Editorials

Since when does 'transportation enhancement' include 'economic development'?

Fairview Heights leaders in 2015 decided to mow it all down after spending $850,000 for landscaping on the Illinois 159 interchange on Interstate 64. The funds were part of a grant for highway beautification.
Fairview Heights leaders in 2015 decided to mow it all down after spending $850,000 for landscaping on the Illinois 159 interchange on Interstate 64. The funds were part of a grant for highway beautification. BND

The Illinois Department of Transportation recently handed out $35.7 million, including $3.4 million to local communities as part of its Illinois Transportation Enhancement Program. The wonks call it ITEP. It seems more of a MISSTEP.

The state is following federal guidelines, but some of the guidelines are just goofy. The whole thing seems like it suffers from mission creep, starting as a way to enhance transportation and arriving as a way to spend taxes on things that have little to do with getting from Point A to Point B.

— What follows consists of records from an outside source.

import Summits.ABC.ABC.Theses.IneffectiveSubspace

/-!
# The `ℤ[i]` normal form of the Pell-square cell: `t + i = μ·ν⁴` (stmt-ABC-14937)

Support file of line `SketchIdeator4` (card
`Cruxes/UniformSadicTowerFour/Ideas/gaussian-thue-pell-square.md`, §First lemma
`GaussianNormalForm`) for crux #2 `UniformSadicTowerFour` of route `IneffectiveSubspace`.  The crux
restricted to the level-4 tower points `x = (1,1,1,1)`, `y = (1,t,1,1)`, `z = (m,1,1,n)` is the
"Pell-square cell" `1 + t² = m·n⁴`; in `ℤ[i]` one has `t² + 1 = N(t + i)`, and this file proves the
DICTIONARY of the line, unconditionally (no crux hypothesis):

* `gaussianNormalForm` — if `1 + t² = m·n⁴` then `t + i = μ·ν⁴` with `N(ν) = n`, `N(μ) = m`.

So cell points are exactly the solutions of the harmonic quartic Thue equations `Im(μ·ν⁴) = 1`
(`thueSolution_of_cell`; the converse direction is `…HarmonicThue.natAbs_re_sq_add_one_of_im_eq`).

Proof (factorization-free, gcd route).  Put `α = t + i`, so `α·ᾱ = m·n⁴` (`norm_eq_mul_conj`).  The
modulus `n` is odd (`4 ∤ t² + 1`), so `n⁴` is coprime to `2 = −i·(α − ᾱ)`; hence every common
divisor of `α`, `ᾱ`, `n⁴` is a unit (`isUnit_of_dvd_of_dvd_conj`).  Split `n⁴ = A·B` with `A ∣ α`,
`B ∣ ᾱ` (`exists_dvd_and_dvd_of_dvd_mul`; `ℤ[i]` is a UFD); then `A`, `B` are coprime, so `A ~ ν⁴`
(`exists_associated_pow_of_mul_eq_pow'`), and `ᾱ`-symmetry gives `B ~ Ā`, whence
`N(A) = N(B) = n⁴`, `N(ν) = n`, and `μ := α/ν⁴` has `N(μ) = m`.

Uses only Mathlib (`Zsqrtd`, `GaussianInt`, Bézout/UFD generalities).
-/

-- `Summit.<Summit>.<Problem>` is the mandated summit-side namespace (CONVENTIONS §2); for the
-- single-conjunct summit `ABC` the two coincide, so the duplicate `ABC.ABC` is deliberate.
set_option linter.dupNamespace false

namespace Summit.ABC.ABC.Theorems.UniformSadicTowerFour.GaussianNormalForm

open Summit.ABC.ABC.Theses.IneffectiveSubspace
open Summit.ABC.ABC.Theorems

/-- The norm of `ℤ[i]` is multiplicative on powers: `N(x^k) = N(x)^k`. [folklore] -/
theorem norm_pow (x : GaussianInt) (k : ℕ) : (x ^ k).norm = x.norm ^ k :=
  map_pow Zsqrtd.normMonoidHom x k

/-- Squares are `0` or `1 (mod 4)`, so `4 ∤ 1 + t²`. [folklore] -/
theorem not_four_dvd_one_add_sq (t : ℕ) : ¬ 4 ∣ 1 + t ^ 2 := by
  intro h
  have h4 : ((1 + t ^ 2 : ℕ) : ZMod 4) = 0 := (ZMod.natCast_eq_zero_iff _ _).mpr h
  push_cast at h4
  generalize (t : ZMod 4) = x at h4
  revert x
  decide

/-- The modulus of the Pell-square cell is odd: `1 + t² = m·n⁴ ⟹ 2 ∤ n` (else `16 ∣ 1 + t²`).
[folklore] -/
theorem not_two_dvd_of_cell {t m n : ℕ} (h : 1 + t ^ 2 = m * n ^ 4) : ¬ 2 ∣ n := by
  rintro ⟨k, rfl⟩
  exact not_four_dvd_one_add_sq t ⟨m * k ^ 4 * 4, by rw [h]; ring⟩

/-- `star` preserves divisibility in `ℤ[i]` (it is a ring automorphism). [folklore] -/
theorem star_dvd_star {x y : GaussianInt} (h : x ∣ y) : star x ∣ star y := by
  obtain ⟨c, rfl⟩ := h
  exact Dvd.intro (star c) (star_mul' x c).symm

/-- **Common divisors of `α`, `ᾱ` and an odd fourth power are units.** If `Im α = 1` (so that
`α − ᾱ = 2i`) and `2 ∤ n`, then every `d ∈ ℤ[i]` dividing `α`, `star α` and `n⁴` is a unit: `d ∣ 2`,
and `n⁴` is coprime to `2`. [folklore] -/
theorem isUnit_of_dvd_of_dvd_conj {α d : GaussianInt} {n : ℕ} (hn : ¬ 2 ∣ n) (hα : α.im = 1)
    (h1 : d ∣ α) (h2 : d ∣ star α) (h3 : d ∣ (n : GaussianInt) ^ 4) : IsUnit d := by
  have hcop : IsCoprime ((n : GaussianInt) ^ 4) 2 := by
    have hc : Nat.Coprime (n ^ 4) 2 :=
      Nat.Coprime.pow_left 4 ((Nat.Prime.coprime_iff_not_dvd Nat.prime_two).mpr hn).symm
    simpa using (Nat.Coprime.isCoprime hc).intCast (R := GaussianInt)
  refine hcop.isUnit_of_dvd' h3 ?_
  have h4 : d ∣ (α - star α) * ⟨0, -1⟩ := (dvd_sub h1 h2).mul_right _
  have h5 : (α - star α) * (⟨0, -1⟩ : GaussianInt) = 2 := by
    ext <;> simp [hα]
  rwa [h5] at h4

/-- **The `ℤ[i]` normal form of the Pell-square cell** (card gaussian-thue-pell-square, first
lemma).  If `1 + t² = m·n⁴` then `t + i = μ·ν⁴` in `ℤ[i]` with `N(μ) = m` and `N(ν) = n`.  (So `n`
is a sum of two squares and `(μ, ν)` solves the harmonic quartic Thue equation `Im(μ·ν⁴) = 1`.)
[folklore] -/
theorem gaussianNormalForm : ∀ t m n : ℕ, 1 + t ^ 2 = m * n ^ 4 →
    ∃ μ ν : GaussianInt, μ.norm = m ∧ ν.norm = n ∧ (⟨(t : ℤ), 1⟩ : GaussianInt) = μ * ν ^ 4 := by
  intro t m n h
  have hn0 : n ≠ 0 := by rintro rfl; simp at h
  have hn2 : ¬ 2 ∣ n := not_two_dvd_of_cell h
  have hZ : 1 + (t : ℤ) ^ 2 = m * (n : ℤ) ^ 4 := by exact_mod_cast h
  set α : GaussianInt := ⟨(t : ℤ), 1⟩ with hαdef
  have hαim : α.im = 1 := rfl
  have hαn : α.norm = m * (n : ℤ) ^ 4 := by
    rw [Zsqrtd.norm_def, ← hZ]
    simp [hαdef]
    ring
  have hN : α * star α = (m : GaussianInt) * (n : GaussianInt) ^ 4 := by
    rw [← Zsqrtd.norm_eq_mul_conj, hαn]
    push_cast
    rfl
  -- every common divisor of `α`, `star α`, `n⁴` is a unit; coprimality of divisors
  have hrel : ∀ x y : GaussianInt, x ∣ α → y ∣ star α → x ∣ (n : GaussianInt) ^ 4 →
      IsCoprime x y := fun x y hx hy hxn =>
    IsRelPrime.isCoprime fun d hdx hdy =>
      isUnit_of_dvd_of_dvd_conj hn2 hαim (hdx.trans hx) (hdy.trans hy) (hdx.trans hxn)
  -- split `n⁴ = A·B` along `α·ᾱ`
  obtain ⟨A, B, hA, hB, hAB⟩ := exists_dvd_and_dvd_of_dvd_mul
    (show (n : GaussianInt) ^ 4 ∣ α * star α from ⟨m, by rw [hN, mul_comm]⟩)
  have hAn : A ∣ (n : GaussianInt) ^ 4 := ⟨B, hAB⟩
  have hBn : B ∣ (n : GaussianInt) ^ 4 := ⟨A, hAB.trans (mul_comm A B)⟩
  obtain ⟨ν, hν⟩ := exists_associated_pow_of_mul_eq_pow' (hrel A B hA hB hAn) hAB.symm
  obtain ⟨μ, hμ⟩ : ν ^ 4 ∣ α := hν.dvd.trans hA
  -- `ᾱ`-symmetry: `B ~ star A`, so `N(A) = N(B) = n⁴`
  have hsn : star ((n : GaussianInt) ^ 4) = (n : GaussianInt) ^ 4 := by simp
  have hsA : star A ∣ B := by
    have h2 : star A ∣ A * B := by rw [← hAB, ← hsn]; exact star_dvd_star hAn
    exact (hrel A (star A) hA (star_dvd_star hA) hAn).symm.dvd_of_dvd_mul_left h2
  have hsB : star B ∣ A := by
    have h1 : star B ∣ α := by simpa using star_dvd_star hB
    have h2 : star B ∣ A * B := by rw [← hAB, ← hsn]; exact star_dvd_star hBn
    exact (hrel (star B) B h1 hB (h2.trans ⟨1, by rw [mul_one, hAB]⟩)).dvd_of_dvd_mul_right h2
  have hassoc : Associated (star A) B :=
    associated_of_dvd_dvd hsA (by simpa using star_dvd_star hsB)
  have hNA : A.norm = B.norm := by
    rw [← Zsqrtd.norm_conj A]
    exact Zsqrtd.norm_eq_of_associated (by norm_num) hassoc
  have hNAB : A.norm * B.norm = ((n : ℤ) ^ 4) ^ 2 := by
    rw [← Zsqrtd.norm_mul, ← hAB, norm_pow, Zsqrtd.norm_natCast]
    ring
  have hNA' : A.norm = (n : ℤ) ^ 4 := by
    rw [← hNA, ← sq] at hNAB
    exact (pow_left_inj₀ (GaussianInt.norm_nonneg A) (by positivity) two_ne_zero).mp hNAB
  have hNν : ν.norm = n := by
    have h1 : ν.norm ^ 4 = (n : ℤ) ^ 4 := by
      rw [← norm_pow, Zsqrtd.norm_eq_of_associated (by norm_num) hν, hNA']
    exact (pow_left_inj₀ (GaussianInt.norm_nonneg ν) (by positivity) (by norm_num)).mp h1
  refine ⟨μ, ν, ?_, hNν, by rw [hμ, mul_comm]⟩
  -- `N(μ) = m`
  have h1 : (n : ℤ) ^ 4 * μ.norm = (n : ℤ) ^ 4 * (m : ℤ) :=
    calc (n : ℤ) ^ 4 * μ.norm = (ν ^ 4 * μ).norm := by rw [Zsqrtd.norm_mul, norm_pow, hNν]
      _ = α.norm := by rw [hμ]
      _ = (n : ℤ) ^ 4 * m := by rw [hαn, mul_comm]
  exact mul_left_cancel₀ (pow_ne_zero 4 (Nat.cast_ne_zero.mpr hn0)) h1

/-- **Cell points are Thue solutions.** If `1 + t² = m·n⁴` then there are `μ, ν ∈ ℤ[i]` with
`N(μ) = m`, `N(ν) = n`, `Im(μ·ν⁴) = 1` and `Re(μ·ν⁴) = t` — a solution of the harmonic quartic Thue
equation attached to `μ` (cf. `…HarmonicThue.im_pow_four_mul`). [folklore] -/
theorem thueSolution_of_cell {t m n : ℕ} (h : 1 + t ^ 2 = m * n ^ 4) :
    ∃ μ ν : GaussianInt, μ.norm = m ∧ ν.norm = n ∧ (μ * ν ^ 4).im = 1 ∧ (μ * ν ^ 4).re = t := by
  obtain ⟨μ, ν, hμ, hν, hα⟩ := gaussianNormalForm t m n h
  exact ⟨μ, ν, hμ, hν, by rw [← hα], by rw [← hα]⟩

end Summit.ABC.ABC.Theorems.UniformSadicTowerFour.GaussianNormalForm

Here's the current program mission: "The goal of ITEP is to allocate resources to well-planned projects that provide and support alternate modes of transportation, enhance the transportation system through preservation of visual and cultural resources and improve the quality of life for members of the communities."

Maybe that includes free ice cream for people on the side of the road. That would improve most folks' quality of life.

Almost as tangential is creating streetscapes. Highland's getting $1.2 million, Columbia $600K, Wood River $400K and Millstadt $245K for beautification of commercial districts.

Those projects are great, and it is smart to reinvest in retail areas, but they are economic development projects. You can only call them "transportation enhancements" by applying a liberal dose of pretzel logic.

Beautification along transportation routes is another program goal. That is how we got the $850,000 in dead trees at the Illinois 159 and Interstate 64 interchange in Fairview Heights.

At least there's some transportation involved in building bike trails with these funds. Using them to create pretty scenery is only valuable if it distracts you from the fact that you just hit a pothole.